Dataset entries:
'''

import Summits.MatrixMultiplication.OmegaCensus.STPP122RankThreeCertEngine

/-!
# (1,2,2)³ in (ℤ/3)³ — the RANK-3 ROOM CERTIFICATE, covering decisions A (`decide +kernel`, chunks `b = 0 … 13`)

Cell `pub-omega` (unit `pub-omega-stpp-1-g34`), topic `Summits/MatrixMultiplication/OmegaCensus`.
HONEST FRAMING (verbatim): lottery ticket; floor = certified bounds/negative ranges. Kernel decisions of `Rank3Cert.coverB g3 b` (engine and
meaning: `STPP122RankThreeCertEngine.lean`); nothing here is a bound on `ω`.
-/

namespace Summit.MatrixMultiplication.OmegaCensus

namespace Rank3Cert

open STPP211Neg

set_option maxRecDepth 20000
set_option maxHeartbeats 1000000

/-- Covering, chunk `b = 0` (kernel). -/
theorem cover_0 : coverB g3 0 = true := by
  decide +kernel

/-- Covering, chunk `b = 1` (kernel). -/
theorem cover_1 : coverB g3 1 = true := by
  decide +kernel

/-- Covering, chunk `b = 2` (kernel). -/
theorem cover_2 : coverB g3 2 = true := by
  decide +kernel

/-- Covering, chunk `b = 3` (kernel). -/
theorem cover_3 : coverB g3 3 = true := by
  decide +kernel

/-- Covering, chunk `b = 4` (kernel). -/
theorem cover_4 : coverB g3 4 = true := by
  decide +kernel

/-- Covering, chunk `b = 5` (kernel). -/
theorem cover_5 : coverB g3 5 = true := by
  decide +kernel

/-- Covering, chunk `b = 6` (kernel). -/
theorem cover_6 : coverB g3 6 = true := by
  decide +kernel

/-- Covering, chunk `b = 7` (kernel). -/
theorem cover_7 : coverB g3 7 = true := by
  decide +kernel

/-- Covering, chunk `b = 8` (kernel). -/
theorem cover_8 : coverB g3 8 = true := by
  decide +kernel

/-- Covering, chunk `b = 9` (kernel). -/
theorem cover_9 : coverB g3 9 = true := by
  decide +kernel

/-- Covering, chunk `b = 10` (kernel). -/
theorem cover_10 : coverB g3 10 = true := by
  decide +kernel

/-- Covering, chunk `b = 11` (kernel). -/
theorem cover_11 : coverB g3 11 = true := by
  decide +kernel

/-- Covering, chunk `b = 12` (kernel). -/
theorem cover_12 : coverB g3 12 = true := by
  decide +kernel

/-- Covering, chunk `b = 13` (kernel). -/
theorem cover_13 : coverB g3 13 = true := by
  decide +kernel

end Rank3Cert

end Summit.MatrixMultiplication.OmegaCensus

'''

The answer should be the exact lines running from the line containing "theorem cover_0 : coverB g3 0 = true := by" to the last line of the entries, with nothing else.

theorem cover_0 : coverB g3 0 = true := by
  decide +kernel

/-- Covering, chunk `b = 1` (kernel). -/
theorem cover_1 : coverB g3 1 = true := by
  decide +kernel

/-- Covering, chunk `b = 2` (kernel). -/
theorem cover_2 : coverB g3 2 = true := by
  decide +kernel

/-- Covering, chunk `b = 3` (kernel). -/
theorem cover_3 : coverB g3 3 = true := by
  decide +kernel

/-- Covering, chunk `b = 4` (kernel). -/
theorem cover_4 : coverB g3 4 = true := by
  decide +kernel

/-- Covering, chunk `b = 5` (kernel). -/
theorem cover_5 : coverB g3 5 = true := by
  decide +kernel

/-- Covering, chunk `b = 6` (kernel). -/
theorem cover_6 : coverB g3 6 = true := by
  decide +kernel

/-- Covering, chunk `b = 7` (kernel). -/
theorem cover_7 : coverB g3 7 = true := by
  decide +kernel

/-- Covering, chunk `b = 8` (kernel). -/
theorem cover_8 : coverB g3 8 = true := by
  decide +kernel

/-- Covering, chunk `b = 9` (kernel). -/
theorem cover_9 : coverB g3 9 = true := by
  decide +kernel

/-- Covering, chunk `b = 10` (kernel). -/
theorem cover_10 : coverB g3 10 = true := by
  decide +kernel

/-- Covering, chunk `b = 11` (kernel). -/
theorem cover_11 : coverB g3 11 = true := by
  decide +kernel

/-- Covering, chunk `b = 12` (kernel). -/
theorem cover_12 : coverB g3 12 = true := by
  decide +kernel

/-- Covering, chunk `b = 13` (kernel). -/
theorem cover_13 : coverB g3 13 = true := by
  decide +kernel

end Rank3Cert

end Summit.MatrixMultiplication.OmegaCensus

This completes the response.